An attorney for the city says that Ken Gaines, as City Council’s attorney, shouldn’t have to give testimony because he has an ethical duty to protect attorney-client privilege. As for Benjamin and Gergel, the city believes they’re protected by legislative privilege, which means they don’t have to give testimony about things that are within the scope of their official duties.

“Mr. Prioreschi contends that if this letter had been issued, this project would have been resurrected again … everything’s golden again,” said Pete Balthazar, attorney for the city. However, he said, “There is no evidence that even if this letter had been issued, anything would have been different.”

Benjamin told Free Times he couldn’t comment on pending litigation.

As for Harrill, the CDC’s lawyer, he calls the entire question of the letter a “red herring.”

“By foreclosing on the mortgage, we’re not in violation of any statute in any way,” Harrill said.

Judge Joseph Strickland, who conducted the April 30 hearing, will rule only on the question of whether Benjamin, Gergel and Gaines can be compelled to testify. A trial on the actual foreclosure is scheduled for July.

Troubled Times

The fire station isn’t the only trouble Prioreschi has suffered of late.

Last year, a judge awarded the City of Columbia a $308,217 judgment against Prioreschi for a 1999 mortgage on Berry’s on Main.

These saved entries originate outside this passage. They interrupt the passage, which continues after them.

/-!
# LatticeQCDFlow / Scaling — the cold-started exact all-closing conditioner: the sample variance of the run, exactly — at equilibrium and from the cold start, `A = Z/∏_ℓ c_{#C_ℓ}`

HONEST FRAMING: exact (Metropolis-corrected) sampling algorithms for lattice gauge theory;
figures of merit are autocorrelation/cost numbers at stated couplings and volumes; no
continuum-physics claim.

Venture `LatticeQCDFlow` (cell pub-lqcd), topic `Scaling`, FANOUT row 30 (lean-1, GEN-33) — OUR WORK, the gauge
instance of this generation's abstract `Exactness/` files.  Setting: `L ≥ 2`; `w` a continuous class-function weight with `0 < m ≤ w ≤ M`,
`w(g⁻¹) = w(g)`; `(T, C)` an all-closing structure (every plaquette closed by exactly one tree link); target
`π = (F/Z)·Haar^{⊗E}`, proposal `q` = the exact autoregression closing all plaquettes of `C_ℓ` at link `ℓ`, exact sampler
`K = indepMH q (Z/∏N)`, cold configuration `U ≡ 1` = the mode of the importance weight, `A = Z/∏_ℓ c_{#C_ℓ}` its acceptance
mass (GEN-28 `allClosing_cold_acceptMass_eq`); `r = 1 − A`; path space = Mathlib `Kernel.trajMeasure`
(`P_cold` from the cold configuration, `P_π` the equilibrium run).

The abstract file `Exactness/IMHColdStartSampleVariance` (this generation) computed the expectation of the SAMPLE VARIANCE
`v̂_N = (1/N)Σ_{i<N}(f(U_i) − m_N)²` (`m_N` the run's mean) of an exact sampler's run, at equilibrium and from the mode.  For the
exact all-closing conditioner (`f` bounded measurable, `δf = f(cold) − π f`, `MSE_μ(N) = E_μ[(m_N − π f)²]`):

* **`allClosing_sampleVariance_stationary_two_sided`** — at equilibrium `Var_π f·(1 − (2/A − 1)/N) ≤ E_π[v̂_N] ≤ Var_π f·(1 − 1/N)`: the sample
  variance of the run underestimates `Var_π f` by exactly the mean-square error of the mean (abstract `chain_sampleVariance_stationary_eq`),
  which for an exact sampler is at least `Var_π f/N` — THE BESSEL CORRECTION `N/(N − 1)` IS NEVER ENOUGH;
* **`allClosing_naiveErrorBar_stationary_le`** — THE NAIVE (i.i.d.) ERROR BAR IS OPTIMISTIC IN EXPECTATION at every `N ≥ 2`:
  `E_π[v̂_N]/(N − 1) ≤ Var_π f/N ≤ MSE_π(N)`;
* **`allClosing_coldStart_sampleVariance_sub_stationary`** — from the cold configuration
  `E_cold[v̂_N] − E_π[v̂_N] = (δf² − Var_π f)·S_N/N − (MSE_cold(N) − MSE_π(N))`, `S_N = Σ_{s<N}(1 − A)^s`: THE SAMPLE VARIANCE IS
  BIASED AT FIRST ORDER like the plain observable `(f − π f)²` (cold offset `δf² − Var_π f`, GEN-31's `S_N/N ≈ 1/(N·A)` law), minus
  GEN-32's second-order correction;
* **`allClosing_coldStart_sampleVariance_two_sided`** —
  `(δf² − Var)S_N/N − (2/A² − 1/A)δf²/N² ≤ E_cold[v̂_N] − E_π[v̂_N] ≤ (δf² − Var)S_N/N + (2/A² − 1/A)Var/N²`: an observable extremal at
  the cold configuration (`Var_π f ≤ δf²`, the plaquette) prints TOO LARGE a variance from a cold start.

NOT CLAIMED: the variance of `v̂_N`; empirically centred autocovariances at positive lag; any number for a specific weight.

The `Fact` instance is the measurability of the kernel weight (discharged by the measurability clause of GEN-28's
acceptance-mass theorem).  No `def`, no `sorry`, nothing cited as a fact beyond the tree.
-/

noncomputable section

namespace Summit.Ventures.LatticeQCDFlow.Theory2.Autoregressive

open MeasureTheory ProbabilityTheory Function Finset
open scoped ENNReal
open Literature.MathematicalPhysics.QuantumFieldTheory Literature.MathematicalPhysics.QuantumLattice
open Summit.Ventures.LatticeQCDFlow.Exactness Summit.Ventures.LatticeQCDFlow.Scoring

variable {d L : ℕ} [NeZero L] {G : Type*} [Group G] [TopologicalSpace G] [IsTopologicalGroup G]
  [CompactSpace G] [SecondCountableTopology G] [MeasurableSpace G] [BorelSpace G]
/-- **`Var_π f·(1 − (2/A − 1)/N) ≤ E_π[v̂_N] ≤ Var_π f·(1 − 1/N)`** for the equilibrium run of the exact all-closing conditioner: the Bessel correction never suffices. [ours] -/
theorem allClosing_sampleVariance_stationary_two_sided [MeasurableSingletonClass G] (hL : 2 ≤ L) {w : G → ℝ} (hw : Continuous w) {m M : ℝ} (hm0 : 0 < m)
    (hm : ∀ g, m ≤ w g) (hM : ∀ g, w g ≤ M) (hwinv : ∀ g, w g⁻¹ = w g)
    (T : Finset (Edge d L)) (C : Edge d L → Finset (Plaquette d L))
    (hCne : ∀ ℓ ∈ T, (C ℓ).Nonempty)
    (hCe : ∀ ℓ ∈ T, ∀ p ∈ C ℓ, ℓ ∈ ({(p.1, p.2.1.1), (p.1.shift p.2.1.1, p.2.1.2),
        (p.1.shift p.2.1.2, p.2.1.1), (p.1, p.2.1.2)} : Finset (Edge d L)))
    (hdisj : ∀ ℓ ∈ T, ∀ ℓ' ∈ T, ℓ ≠ ℓ' → Disjoint (C ℓ) (C ℓ'))
    (hcover : ∀ p : Plaquette d L, ∃ ℓ ∈ T, p ∈ C ℓ)
    (π q : Measure (GaugeConfig d L G)) [IsProbabilityMeasure π] [IsProbabilityMeasure q]
    (hπ : π = (Measure.pi fun _ : Edge d L => haarProbability G).withDensity fun U =>
      ENNReal.ofReal ((∏ p : Plaquette d L, w (plaquetteHolonomy U p.1 p.2.1.1 p.2.1.2)) /
        ∫ V, ∏ p : Plaquette d L, w (plaquetteHolonomy V p.1 p.2.1.1 p.2.1.2) ∂(Measure.pi fun _ : Edge d L => haarProbability G)))
    (hq : q = (Measure.pi fun _ : Edge d L => haarProbability G).withDensity fun U =>
      ENNReal.ofReal (∏ ℓ ∈ T, (∏ p ∈ C ℓ, w (plaquetteHolonomy U p.1 p.2.1.1 p.2.1.2)) /
          (∫ v, ∏ p ∈ C ℓ, w (plaquetteHolonomy (update U ℓ v) p.1 p.2.1.1 p.2.1.2) ∂(haarProbability G))))
    [Fact (Measurable (fun U =>
        (((∫ V, ∏ p : Plaquette d L, w (plaquetteHolonomy V p.1 p.2.1.1 p.2.1.2) ∂(Measure.pi fun _ : Edge d L => haarProbability G)) /
          ∏ ℓ ∈ T, (∫ v, ∏ p ∈ C ℓ, w (plaquetteHolonomy (update U ℓ v) p.1 p.2.1.1 p.2.1.2) ∂(haarProbability G))))⁻¹))]
    {f : GaugeConfig d L G → ℝ} (hf : Measurable f) {Cf : ℝ} (hCf : ∀ U, |f U| ≤ Cf) {N : ℕ} (hN : N ≠ 0) :
    (∫ U, (f U - ∫ V', f V' ∂π) ^ 2 ∂π) * (1 - (2 * ((∫ V, ∏ p : Plaquette d L, w (plaquetteHolonomy V p.1 p.2.1.1 p.2.1.2) ∂(Measure.pi fun _ : Edge d L => haarProbability G)) /
        ∏ ℓ ∈ T, ∫ h, w h ^ (C ℓ).card ∂(haarProbability G))⁻¹ - 1) / N) ≤
      ∫ x, (∑ i ∈ Finset.range N, (f (x i) - (∑ j ∈ Finset.range N, f (x j)) / N) ^ 2) / N ∂(Kernel.trajMeasure (X := fun _ : ℕ => GaugeConfig d L G) π
        (fun n : ℕ => (indepMH q (fun U =>
        (((∫ V, ∏ p : Plaquette d L, w (plaquetteHolonomy V p.1 p.2.1.1 p.2.1.2) ∂(Measure.pi fun _ : Edge d L => haarProbability G)) /
          ∏ ℓ ∈ T, (∫ v, ∏ p ∈ C ℓ, w (plaquetteHolonomy (update U ℓ v) p.1 p.2.1.1 p.2.1.2) ∂(haarProbability G))))⁻¹)).comap
          (fun h : (i : ↥(Finset.Iic n)) → GaugeConfig d L G => h ⟨n, Finset.mem_Iic.2 le_rfl⟩)
          (measurable_pi_apply _))) ∧
    ∫ x, (∑ i ∈ Finset.range N, (f (x i) - (∑ j ∈ Finset.range N, f (x j)) / N) ^ 2) / N ∂(Kernel.trajMeasure (X := fun _ : ℕ => GaugeConfig d L G) π
        (fun n : ℕ => (indepMH q (fun U =>
        (((∫ V, ∏ p : Plaquette d L, w (plaquetteHolonomy V p.1 p.2.1.1 p.2.1.2) ∂(Measure.pi fun _ : Edge d L => haarProbability G)) /
          ∏ ℓ ∈ T, (∫ v, ∏ p ∈ C ℓ, w (plaquetteHolonomy (update U ℓ v) p.1 p.2.1.1 p.2.1.2) ∂(haarProbability G))))⁻¹)).comap
          (fun h : (i : ↥(Finset.Iic n)) → GaugeConfig d L G => h ⟨n, Finset.mem_Iic.2 le_rfl⟩)
          (measurable_pi_apply _))) ≤
      (∫ U, (f U - ∫ V', f V' ∂π) ^ 2 ∂π) * (1 - 1 / N) := by
  obtain ⟨hA, hρq, hmax, hρm, hρpos⟩ := allClosing_cold_acceptMass_eq hL hw hm0 hm hM hwinv T C hCne hCe hdisj hcover π q hπ hq
  set cold : GaugeConfig d L G := fun _ => (1 : G) with hcold
  set ρ : GaugeConfig d L G → ℝ := fun U =>
    (∫ V, ∏ p : Plaquette d L, w (plaquetteHolonomy V p.1 p.2.1.1 p.2.1.2) ∂(Measure.pi fun _ : Edge d L => haarProbability G)) /
      ∏ ℓ ∈ T, (∫ v, ∏ p ∈ C ℓ, w (plaquetteHolonomy (update U ℓ v) p.1 p.2.1.1 p.2.1.2) ∂(haarProbability G)) with hρ
  have hw0' : ∀ U, 0 < (ρ U)⁻¹ := fun U => inv_pos.2 (hρpos U)
  have hπ' : (q.withDensity fun U => ENNReal.ofReal (ρ U)⁻¹) = π := withDensity_inv_density hρm hρpos hρq
  haveI : IsProbabilityMeasure (q.withDensity fun U => ENNReal.ofReal (ρ U)⁻¹) := by rw [hπ']; infer_instance
  have hone : ∫⁻ y, ENNReal.ofReal (ρ y)⁻¹ ∂q = ENNReal.ofReal 1 := by
    have h : π Set.univ = 1 := measure_univ
    rw [← hπ', withDensity_apply _ MeasurableSet.univ, Measure.restrict_univ] at h
    rw [h, ENNReal.ofReal_one]
  have hA' := imhAcceptMass_toReal_eq_of_forall_le (q := q) hw0' cold hmax zero_le_one hone
  have hrate : ((ρ cold)⁻¹)⁻¹ = (∫ V, ∏ p : Plaquette d L, w (plaquetteHolonomy V p.1 p.2.1.1 p.2.1.2) ∂(Measure.pi fun _ : Edge d L => haarProbability G)) /
        ∏ ℓ ∈ T, ∫ h, w h ^ (C ℓ).card ∂(haarProbability G) := by
    rw [← hA, hA', one_div]
  have hrate' : (ρ cold)⁻¹ = ((∫ V, ∏ p : Plaquette d L, w (plaquetteHolonomy V p.1 p.2.1.1 p.2.1.2) ∂(Measure.pi fun _ : Edge d L => haarProbability G)) /
        ∏ ℓ ∈ T, ∫ h, w h ^ (C ℓ).card ∂(haarProbability G))⁻¹ := by
    rw [← hrate, inv_inv]
  have h := imh_chain_sampleVariance_stationary_two_sided (q := q) hw0' hmax hf hCf hN (x₀ := cold)
  rw [hπ', hrate'] at h
  exact h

And last year, South Carolina Bank & Trust filed for foreclose on a mortgage for the Main Street building that houses New York Style, right next to the Berry building. However, the parties settled and the foreclosure sale was canceled. 

Prioreschi owns several other Columbia properties, but he says nothing’s currently for sale.

“We’re not selling anything,” he told Free Times after the April 30 hearing.

In fact, he said, he’s launching a new downtown project: He plans to develop 1321 Lady Street into 134 apartments.

He also recently took over operation of the Tapp’s Arts Center, which had been under the management of Brenda Schwarz. In 2011, with Prioreschi’s blessing and backing, Schwarz got a city loan for $200,000 to run the arts center. With Schwarz out of the picture, Prioreschi will now be on the hook to the city for that amount.

Even today, Prioreschi maintains the fire station project is still viable.

The structure has sat empty for years, many of its windows broken out, with the old fire rescue practice tower looming above the Vista.

“Mr. Prioreschi has tried since 2007 to make this work,” said Robert Lyles, Prioreschi’s attorney, to Free Times. “The question begged is why the CDC will not cooperate.”

As for the CDC, it says it just wants to see the station developed. If it’s successful in winning the case and forcing a foreclosure sale, it’ll probably bid on the building, Harrill told the judge.

“We’d probably attempt to sell it to someone else with a development plan,” Harrill said.